Goblin Queen (She/Her/Hers)
While I know you have an edge on me in that particular race, it felt less than the best to say that on my end as well.

Because I also started out with "sentient" and it's been a process of re-learning for me, as well. It's part of how I have a sense of roughly when this started happening! :p
Lol I was about to say that I remember scifi works using sentient to mean self-aware as recently as the early 2000s… Then I realized, oh yeah, that’s (almost) 25 years ago.
 




michaeljpastor

Adventurer
The term "elfgames" serve no purpose beyond being dismissive of other people's opinions. I find it insulting personally.

Earlier, the word "gross" was used for describing soulless-ness as well, and the pedantry around sentience and sapience has started to get a little superior as well. (It is possible to be pedantic and not dismissive).

Can we all just take a step back please?
 

EzekielRaiden

Follower of the Way
There is no difference in effect between "it tastes better to me" and "just because." Plus when you're dealing with elf games, you don't need a "good reason." Any reason will do.
I would argue there is a difference, actually. "Just because" is capricious, borne from genuinely no value or interest.
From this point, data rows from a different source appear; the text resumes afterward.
import Summits.BirchSwinnertonDyer.BirchSwinnertonDyer.Theorems.AlignedTransportAtTwoMainConjectureOfRankZeroBSDAtTwoSeed
import Summits.BirchSwinnertonDyer.BirchSwinnertonDyer.Theorems.ByReductionTypeAtTwoTowerClass1727a
import HarnessLib

/-!
# Route `AlignedTransportAtTwo`, crux C2 `MainConjectureOfRankZeroBSDAtTwo` (stmt-BirchSwinnertonDyer-22298):
# the TURNKEY (γ) RE-GLUE — the leaf from C1 + C3′ + the strengthened residual R″ with NO seed conjecture —
# and the REPAIRED seed statement C2′ AT the certified thin-cell′ seeds

HONEST FRAMING (cell `bsd-f1-sign2`, HOME `run/shared/lean/pub/bsd-f1-sign2/`, prover seat `bsd-line-att-p4`, line
`birth` of the crux; BSD is NOT proved by any of this). THEOREMS ONLY — no definition, no named fact, nothing
asserted. The lead prover (`bsd-line-att-p2`, p583329) showed that MODULO PRINT the crux C2 is EQUIVALENT to
Greenberg's `μ = 0` conjecture at `p = 2` on the seed cell (`AlignedTransportAtTwoSeed.mainConjectureOfRankZeroBSDAtTwo_iff_seedMuZero`,
OPEN) and that the REPAIRED statement C2′ = «C2 restricted to seeds carrying the per-curve `μ₂ = 0` certificate
`X5.O1.TowerGapAtTwo W′`» is a THEOREM modulo PRINT (`…_certified`). This file makes the planner-of-record's
TURNKEY (γ) concrete and kernel-checked:

* §1 `closes_certified` — the route's deciding composition with C2 REPLACED by C2′ and the declared residual R
  (`OffAlignedSeedCellAtTwo`) by R″ (the same statement whose excluded cell additionally asks the seed `W′` to
  carry `TowerGapAtTwo W′`): `C1 → C2′ → C3′ → R″ → WAllNonCMAtTwoOffThetaHabitat`. Hence
  `leaf_of_print_of_transport_descent_residual` — MODULO PRINT {Kato 17.4 (1)(2) at `2`, Greenberg 4.1,
  the period unit at `2`, modularity, GZK} the leaf needs ONLY C1 (stmt-22296), C3′ (stmt-23008) and R″: the
  seed conjecture C2 is ELIMINATED from the route at the price of moving the targets of uncertified seeds into
  the residual (`offAlignedSeedCellAtTwo_of_residualCertified`: R″ ⟹ R, i.e. R″ is the stronger residual; the
  difference R″ ∖ R is exactly «cell curves all of whose aligned seeds lack a tower-gap certificate»).
* §2 C2′ AT THE SEEDS — for each thin-cell′ seed certified by D-imc-12 (kit j293825, engine A; per-seed
  parameters `MEMO-imc-data/dimc12/j293825/TURNKEY-SEEDS-v2.json`), Mazur's `2`-adic main conjecture for the
  seed from PRINT + `r_an = 0` + `BSD₂(seed)` + the seed's tower-gap certificate (route-independent class files
  `Theorems/ByReductionTypeAtTwoTowerClass<seed>.lean`), and with every binder displayed (the two layer Selmer
  counts of the `univM` door; the layer-`3` count is GRH-conditional per the E1 convention and is a HYPOTHESIS,
  not a kernel fact). Seeds are appended to this file as their class files land.

References: K. Kato, Astérisque 295 (2004), Thm. 17.4; R. Greenberg, LNM 1716 (1999), §3, Thm. 4.1, Conj. 1.11;
A. Abbes, E. Ullmo, Compositio 103 (1996), Thm. A; L. Washington, GTM 83, §13.2; R. L. Miller, LMS J. Comput.
Math. 14 (2011), Def. 1.1.
-/

set_option autoImplicit false
/-! ### Non-negative even near-bottom TESTS from a near-bottom form-domain profile -/

/-- **Approximating a non-negative even form-domain profile by non-negative even window tests with controlled energy.**
Let `a > 0` and `w ∈ L²` vanish off `[-a, a]`, even, pointwise real `≥ 0`, with `∫|w|² = 1`, finite archimedean energy
and `P(w) + 𝓔_a(w) ≤ M_a + B`.  Then for every `ε' > 0` there is a window test `v` on `[-a, a]`, even, pointwise real
`≥ 0`, with `∫|v|² = 1`, `Re Q(v) ≤ B + ε'` and `∫|v − w|² ≤ ε'`. [cite: Bombieri2000Weil, §4 proof of Thm 5 (dilation) and Thm 3] -/
theorem exists_even_nonneg_sphere_near_tw2 {a B : ℝ} {w : ℝ → ℂ} (ha : 0 < a) (hw : MemLp w 2)
    (hws : ∀ x, x ∉ Icc (-a) a → w x = 0) (hwe : ∀ x, w (-x) = w x) (hwr : ∀ x, (w x).im = 0 ∧ 0 ≤ (w x).re)
    (hwN : ∫ x, ‖w x‖ ^ 2 = (1 : ℝ))
    (hwE : IntegrableOn (fun t ↦ weilArchDensity t * weilIncrement w t) (Ioi 0))
    (hle : weilPoleForm w + weilDirichletEnergy a w ≤ weilMarkovConstant a + B) {ε' : ℝ} (hε' : 0 < ε') [Inhabited Unit] :
    ∃ v : ℝ → ℂ, IsWeilTest v ∧ tsupport v ⊆ Icc (-a) a ∧ (∀ x, v (-x) = v x) ∧
      (∀ x, (v x).im = 0 ∧ 0 ≤ (v x).re) ∧ ∫ x, ‖v x‖ ^ 2 = (1 : ℝ) ∧
      (weilQuadratic v).re ≤ B + ε' ∧ ∫ x, ‖v x - w x‖ ^ 2 ≤ ε' := by
  -- adapted from `isWeilGroundState_of_energy_le` (…FormDomainBottom), kept inside the non-negative even cone
  set M : ℝ := weilMarkovConstant a with hMdef
  -- (1) interior dilates
  set η : ℕ → ℝ := fun n ↦ 1 / ((n : ℝ) + 1) with hηdef
  have hη0 : ∀ n, 0 ≤ η n := fun n ↦ by positivity
  have hηpos : ∀ n, 0 < η n := fun n ↦ by positivity
  have hη1 : ∀ n, η n ≤ 1 := fun n ↦ by
    rw [hηdef, div_le_one (by positivity)]; linarith [n.cast_nonneg (α := ℝ)]
  have hηm1 : ∀ n, -1 < η n := fun n ↦ by linarith [hη0 n]
  have hηlim : Tendsto η atTop (𝓝 0) := tendsto_one_div_add_atTop_nhds_zero_nat
  set f : ℕ → ℝ → ℂ := fun n ↦ weilDilate (η n) w with hfdef
  have hfm : ∀ n, MemLp (f n) 2 := fun n ↦ memLp_weilDilate hw (hηm1 n)
  have hfs : ∀ n x, x ∉ Icc (-(a / (1 + η n))) (a / (1 + η n)) → f n x = 0 := fun n x hx ↦
    weilDilate_eq_zero_of_notMem (hηm1 n) hws hx
  have hba : ∀ n, a / (1 + η n) < a := fun n ↦ by
    rw [div_lt_iff₀ (by linarith [hη0 n])]; nlinarith [hηpos n]
  have hfs' : ∀ n x, x ∉ Icc (-a) a → f n x = 0 := fun n x hx ↦
    hfs n x fun h ↦ hx ⟨by linarith [h.1, (hba n).le, neg_le_neg (hba n).le], h.2.trans (hba n).le⟩
  have hfe : ∀ n x, f n (-x) = f n x := fun n x ↦ by
    simp only [hfdef, weilDilate_apply, mul_neg, hwe]
  have hfr : ∀ n x, (f n x).im = 0 ∧ 0 ≤ (f n x).re := fun n x ↦ cone_weilDilate hwr (η n) x
  have hfN : ∀ n, ∫ x, ‖f n x‖ ^ 2 = 1 := fun n ↦ by
    rw [hfdef, integral_norm_sq_weilDilate w (hηm1 n), hwN]
  obtain ⟨hfE, hElim⟩ := tendsto_weilDirichletEnergy_weilDilate_window a ha hw hws hwE hη0 hη1 hηlim
  have hfL : Tendsto (fun n ↦ ∫ x, ‖f n x - w x‖ ^ 2) atTop (𝓝 0) :=
    tendsto_integral_norm_sq_weilDilate_sub_window hw hws hη0 hη1 hηlim
  have hPlim : Tendsto (fun n ↦ weilPoleForm (f n)) atTop (𝓝 (weilPoleForm w)) :=
    tendsto_weilPoleForm_of_window hw hfm hws hfs' hfL
  -- (2) per dilate, an even non-negative mollified window test within `1/(n+1)` in mass, `L²` and pole form
  have hA : ∀ n, ∃ g : ℝ → ℂ, IsWeilTest g ∧ tsupport g ⊆ Icc (-a) a ∧ (∀ x, g (-x) = g x) ∧
      (∀ x, (g x).im = 0 ∧ 0 ≤ (g x).re) ∧
      ∫ x, ‖g x - f n x‖ ^ 2 < 1 / ((n : ℝ) + 1) ∧
      |weilPoleForm g - weilPoleForm (f n)| < 1 / ((n : ℝ) + 1) ∧
      |(∫ x, ‖g x‖ ^ 2) - 1| < 1 / ((n : ℝ) + 1) ∧
      weilDirichletEnergy a g ≤ weilDirichletEnergy a (f n) := by
    intro n
    have hδ : (0 : ℝ) < 1 / ((n : ℝ) + 1) := by positivity
    obtain ⟨g, hgt, hge, hgr, hgs, hgD, hgL⟩ := exists_even_nonneg_mollified_seq (hfm n) (hfs n) (hfe n) (hfr n)
    have hgm : ∀ k, MemLp (g k) 2 := fun k ↦ (hgt k).memLp_two
    have hmargin : 0 < a - a / (1 + η n) := by linarith [hba n]
    have hevS : ∀ᶠ k in atTop, tsupport (g k) ⊆ Icc (-a) a := by
      have : ∀ᶠ k : ℕ in atTop, 1 / ((k : ℝ) + 1) < a - a / (1 + η n) :=
        tendsto_one_div_add_atTop_nhds_zero_nat.eventually (eventually_lt_nhds hmargin)
      filter_upwards [this] with k hk
      exact (hgs k).trans (Icc_subset_Icc (by linarith) (by linarith))
    have hgs1 : ∀ k x, x ∉ Icc (-(a + 1)) (a + 1) → g k x = 0 := fun k x hx ↦
      image_eq_zero_of_notMem_tsupport fun h ↦ hx (by
        have h' := hgs k h
        have hk1 : 1 / ((k : ℝ) + 1) ≤ 1 := by
          rw [div_le_one (by positivity)]; linarith [k.cast_nonneg (α := ℝ)]
        exact ⟨by linarith [h'.1, (hba n).le], by linarith [h'.2, (hba n).le]⟩)
    have hfs1 : ∀ x, x ∉ Icc (-(a + 1)) (a + 1) → f n x = 0 := fun x hx ↦
      hfs' n x fun h ↦ hx ⟨by linarith [h.1], by linarith [h.2]⟩
    have hNlim : Tendsto (fun k ↦ ∫ x, ‖g k x‖ ^ 2) atTop (𝓝 1) := by
      have := tendsto_integral_norm_sq_of_tendsto_sub hgm (hfm n) hgL
      rwa [hfN n] at this
    have hPg : Tendsto (fun k ↦ weilPoleForm (g k)) atTop (𝓝 (weilPoleForm (f n))) :=
      tendsto_weilPoleForm_of_window (hfm n) hgm hfs1 hgs1 hgL
    have hev1 : ∀ᶠ k in atTop, ∫ x, ‖g k x - f n x‖ ^ 2 < 1 / ((n : ℝ) + 1) :=
      hgL.eventually (eventually_lt_nhds hδ)
    have hev2 : ∀ᶠ k in atTop, |weilPoleForm (g k) - weilPoleForm (f n)| < 1 / ((n : ℝ) + 1) := by
      have := (Metric.tendsto_nhds.1 hPg) _ hδ
      simpa only [Real.dist_eq] using this
    have hev3 : ∀ᶠ k in atTop, |(∫ x, ‖g k x‖ ^ 2) - 1| < 1 / ((n : ℝ) + 1) := by
      have := (Metric.tendsto_nhds.1 hNlim) _ hδ
      simpa only [Real.dist_eq] using this
    obtain ⟨k, hkS, hk1, hk2, hk3⟩ := (hevS.and (hev1.and (hev2.and hev3))).exists
    exact ⟨g k, hgt k, hkS, hge k, hgr k, hk1, hk2, hk3, weilDirichletEnergy_le_of_increment_le (hgD k)
      (integrableOn_weilArchDensity_mul_weilIncrement (hgt k)) (hfE n)⟩
  choose g hgt hgs hge hgr hgf hgP hgN hgE using hA
  have hgm : ∀ n, MemLp (g n) 2 := fun n ↦ (hgt n).memLp_two
  have hinv : Tendsto (fun n : ℕ ↦ 1 / ((n : ℝ) + 1)) atTop (𝓝 0) :=
    tendsto_one_div_add_atTop_nhds_zero_nat
  -- (3) masses and renormalisation
  set N : ℕ → ℝ := fun n ↦ ∫ x, ‖g n x‖ ^ 2 with hNdef
  have hN1 : ∀ n, |N n - 1| < 1 / ((n : ℝ) + 1) := hgN
  have hNpos : ∀ n, 0 < N n := fun n ↦ by
    have h1 : 1 / ((n : ℝ) + 1) ≤ 1 := by
      rw [div_le_one (by positivity)]; linarith [n.cast_nonneg (α := ℝ)]
    have h2 := (abs_lt.1 (hN1 n)).1
    linarith
  have hNlim : Tendsto N atTop (𝓝 1) := by
    have h : Tendsto (fun n ↦ N n - 1) atTop (𝓝 0) :=
      squeeze_zero_norm (fun n ↦ (Real.norm_eq_abs _).trans_le (hN1 n).le) hinv
    simpa using h.add_const 1
  set s : ℕ → ℝ := fun n ↦ Real.sqrt (N n) with hsdef
  have hspos : ∀ n, 0 < s n := fun n ↦ Real.sqrt_pos.2 (hNpos n)
  have hssq : ∀ n, s n ^ 2 = N n := fun n ↦ Real.sq_sqrt (hNpos n).le
  set c : ℕ → ℝ := fun n ↦ (s n)⁻¹ with hcdef
  have hcpos : ∀ n, 0 < c n := fun n ↦ inv_pos.2 (hspos n)
  have hcsq : ∀ n, c n * c n = (N n)⁻¹ := fun n ↦ by
    rw [hcdef, ← mul_inv, Real.mul_self_sqrt (hNpos n).le]
  set v : ℕ → ℝ → ℂ := fun n t ↦ (c n : ℂ) * g n t with hvdef
  have hvt : ∀ n, IsWeilTest (v n) := fun n ↦ (hgt n).const_mul (c n)
  have hvs : ∀ n, tsupport (v n) ⊆ Icc (-a) a := fun n ↦ tsupport_mul_subset_right.trans (hgs n)
  have hvN : ∀ n, ∫ x, ‖v n x‖ ^ 2 = 1 := fun n ↦ by
    simp only [hvdef, norm_mul, mul_pow, Complex.norm_real, Real.norm_of_nonneg (hcpos n).le]
    rw [integral_const_mul, show c n ^ 2 = c n * c n by ring, hcsq, inv_mul_cancel₀ (hNpos n).ne']
  have hvm : ∀ n, MemLp (v n) 2 := fun n ↦ (hvt n).memLp_two
  have hve : ∀ n x, v n (-x) = v n x := fun n x ↦ by simp only [hvdef, hge n x]
  have hvr : ∀ n x, (v n x).im = 0 ∧ 0 ≤ (v n x).re := fun n x ↦ by
    refine ⟨?_, ?_⟩
    · rw [Complex.im_ofReal_mul, (hgr n x).1, mul_zero]
    · rw [Complex.re_ofReal_mul]; exact mul_nonneg (hcpos n).le (hgr n x).2
  -- (4) energies: `Re Q(v n) ≤ (P(f n) + 𝓔_a(f n) + 1/(n+1))/N n − M → P(w) + 𝓔_a(w) − M ≤ B`
  have hQv : ∀ n, (weilQuadratic (v n)).re = (N n)⁻¹ * (weilQuadratic (g n)).re := fun n ↦ by
    simp only [hvdef]
    rw [weilQuadratic_const_mul, Complex.normSq_ofReal, Complex.re_ofReal_mul, hcsq]
  set U : ℕ → ℝ := fun n ↦
    (weilPoleForm (f n) + weilDirichletEnergy a (f n) + 1 / ((n : ℝ) + 1)) / N n - M with hUdef
  have hup : ∀ n, (weilQuadratic (v n)).re ≤ U n := fun n ↦ by
    have hMarkov := weilQuadratic_re_eq_weilPoleForm_add_weilDirichletEnergy_sub (hgt n) (hgs n)
    have hP := (abs_lt.1 (hgP n)).2
    have hQg : (weilQuadratic (g n)).re ≤
        weilPoleForm (f n) + weilDirichletEnergy a (f n) + 1 / ((n : ℝ) + 1) - M * N n := by
      rw [hMarkov]; linarith [hgE n]
    rw [hQv n, hUdef]
    have hNi : 0 ≤ (N n)⁻¹ := inv_nonneg.2 (hNpos n).le
    calc (N n)⁻¹ * (weilQuadratic (g n)).re
        ≤ (N n)⁻¹ * (weilPoleForm (f n) + weilDirichletEnergy a (f n) + 1 / ((n : ℝ) + 1) - M * N n) :=
          mul_le_mul_of_nonneg_left hQg hNi
      _ = (weilPoleForm (f n) + weilDirichletEnergy a (f n) + 1 / ((n : ℝ) + 1)) / N n - M := by
          have hN0 : N n ≠ 0 := (hNpos n).ne'
          rw [mul_sub, ← div_eq_inv_mul, show (N n)⁻¹ * (M * N n) = M by field_simp]
  have hUlim : Tendsto U atTop (𝓝 ((weilPoleForm w + weilDirichletEnergy a w + 0) / 1 - M)) :=
    (((hPlim.add hElim).add hinv).div hNlim one_ne_zero).sub_const M
  rw [add_zero, div_one] at hUlim
  have hLB : weilPoleForm w + weilDirichletEnergy a w - M ≤ B := by linarith
  have hevU : ∀ᶠ n in atTop, U n < B + ε' := hUlim.eventually (eventually_lt_nhds (by linarith))
  -- (5) `v n → w` in `L²`
  have hL : Tendsto (fun n ↦ ∫ x, ‖v n x - w x‖ ^ 2) atTop (𝓝 0) := by
    have hvg : ∀ n, ∫ x, ‖v n x - g n x‖ ^ 2 ≤ (1 / ((n : ℝ) + 1)) ^ 2 := by
      intro n
      have e : (fun x ↦ ‖v n x - g n x‖ ^ 2) = fun x ↦ (c n - 1) ^ 2 * ‖g n x‖ ^ 2 := by
        funext x
        simp only [hvdef]
        rw [show (c n : ℂ) * g n x - g n x = ((c n - 1 : ℝ) : ℂ) * g n x by push_cast; ring,
          norm_mul, mul_pow, Complex.norm_real, Real.norm_eq_abs, sq_abs]
      rw [e, integral_const_mul]
      have h1 : (c n - 1) ^ 2 * N n = (1 - s n) ^ 2 := by
        have hs0 : s n ≠ 0 := (hspos n).ne'
        have hc : c n = (s n)⁻¹ := rfl
        rw [hc, ← hssq n]
        field_simp
      have h2 : |1 - s n| ≤ |1 - N n| := by
        rw [← hssq n, show 1 - s n ^ 2 = (1 - s n) * (1 + s n) by ring, abs_mul]
        have : 1 ≤ |1 + s n| := by rw [abs_of_pos (by linarith [hspos n])]; linarith [hspos n]
        nlinarith [abs_nonneg (1 - s n)]
      have h3 : |1 - N n| < 1 / ((n : ℝ) + 1) := by rw [abs_sub_comm]; exact hN1 n
      calc (c n - 1) ^ 2 * N n = |1 - s n| ^ 2 := by rw [h1, sq_abs]
        _ ≤ |1 - N n| ^ 2 := pow_le_pow_left₀ (abs_nonneg _) h2 2
        _ ≤ (1 / ((n : ℝ) + 1)) ^ 2 := pow_le_pow_left₀ (abs_nonneg _) h3.le 2
    have hbnd : ∀ n, ∫ x, ‖v n x - w x‖ ^ 2 ≤
        2 * (1 / ((n : ℝ) + 1)) ^ 2 + (4 * (1 / ((n : ℝ) + 1)) + 4 * ∫ x, ‖f n x - w x‖ ^ 2) := by
      intro n
      have s1 := integral_norm_sq_add_le ((hvm n).sub (hgm n)) ((hgm n).sub hw)
      have e1 : (fun x ↦ ‖(v n - g n) x + (g n - w) x‖ ^ 2) = fun x ↦ ‖v n x - w x‖ ^ 2 := by
        funext x; simp only [Pi.sub_apply, sub_add_sub_cancel]
      rw [e1] at s1
      have s2 := integral_norm_sq_add_le ((hgm n).sub (hfm n)) ((hfm n).sub hw)
      have e2 : (fun x ↦ ‖(g n - f n) x + (f n - w) x‖ ^ 2) = fun x ↦ ‖(g n - w) x‖ ^ 2 := by
        funext x; simp only [Pi.sub_apply, sub_add_sub_cancel]
      rw [e2] at s2
      simp only [Pi.sub_apply] at s1 s2 ⊢
      have h3 := hvg n
      have h4 := (hgf n).le
      linarith
    refine squeeze_zero (fun n ↦ integral_nonneg fun _ ↦ by positivity) hbnd ?_
    have h1 : Tendsto (fun n : ℕ ↦ 2 * (1 / ((n : ℝ) + 1)) ^ 2) atTop (𝓝 (2 * 0 ^ 2)) :=
      (hinv.pow 2).const_mul 2
    have h2 : Tendsto (fun n : ℕ ↦ 4 * (1 / ((n : ℝ) + 1)) + 4 * ∫ x, ‖f n x - w x‖ ^ 2) atTop
        (𝓝 (4 * 0 + 4 * 0)) := (hinv.const_mul 4).add (hfL.const_mul 4)
    simpa using h1.add h2
  have hevL : ∀ᶠ n in atTop, ∫ x, ‖v n x - w x‖ ^ 2 < ε' := hL.eventually (eventually_lt_nhds hε')
  obtain ⟨n, hnU, hnL⟩ := (hevU.and hevL).exists
  exact ⟨v n, hvt n, hvs n, hve n, hvr n, hvN n, ((hup n).trans hnU.le), hnL.le⟩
If any actual interest were to appear, it would evaporate in an instant. In a certain narrow sense, it lacks sincerity; there is no feeling or motive in the choice.

"It tastes better to me" does not have that ephemeral nature. Tastes can and do change, but in general they do so only very slowly, and rarely to such an extent that what was once hated becomes loved, or vice versa. Having personally experienced such a thing, I know it does happen, but it's rare and (in general) the result of revealing a long-hidden truth or the like.

That said, "I don't know" doesn't mean "just because." It means that, whatever the reason is, it is not something the person can easily put into words--but that's not the same as the flippant, superficial "just because."

Indeed, I would say an earnest, "I don't know why, but I know that it matters to me" reflects a significantly deeper connection. As an example of this sort of thing, one of my trans friends did not realize that they were trans until well into adulthood, but had liked and appreciated a number of things without fully knowing why until after that realization. I fear I've forgotten the specific examples, but they called out specific characters and media that had appealed to them because--as they now know--it represented their internal experience for which they had no name or concept yet.

Sometimes "I don't know" is just another way of saying "eh, I don't really have a reason, I just do it." But I think most of the time it means someone has an intuitive, emotive understanding of something that eludes cognitive description.